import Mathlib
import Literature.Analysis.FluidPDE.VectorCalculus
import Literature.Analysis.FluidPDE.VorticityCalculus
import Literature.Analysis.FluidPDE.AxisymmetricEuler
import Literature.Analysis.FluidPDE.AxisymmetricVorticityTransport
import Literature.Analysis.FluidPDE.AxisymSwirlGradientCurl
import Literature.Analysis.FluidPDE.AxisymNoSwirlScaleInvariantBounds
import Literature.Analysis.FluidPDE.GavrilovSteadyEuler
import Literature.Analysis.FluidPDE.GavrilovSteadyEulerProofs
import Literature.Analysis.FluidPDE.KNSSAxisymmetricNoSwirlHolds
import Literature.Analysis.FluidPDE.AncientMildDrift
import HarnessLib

Task statement — The answer should consist solely of the lines from the one that contains "import Literature.Analysis.FluidPDE.AncientMildDrift" through the end of the material above, copied exactly.

Task answer —
import Literature.Analysis.FluidPDE.AncientMildDrift
import HarnessLib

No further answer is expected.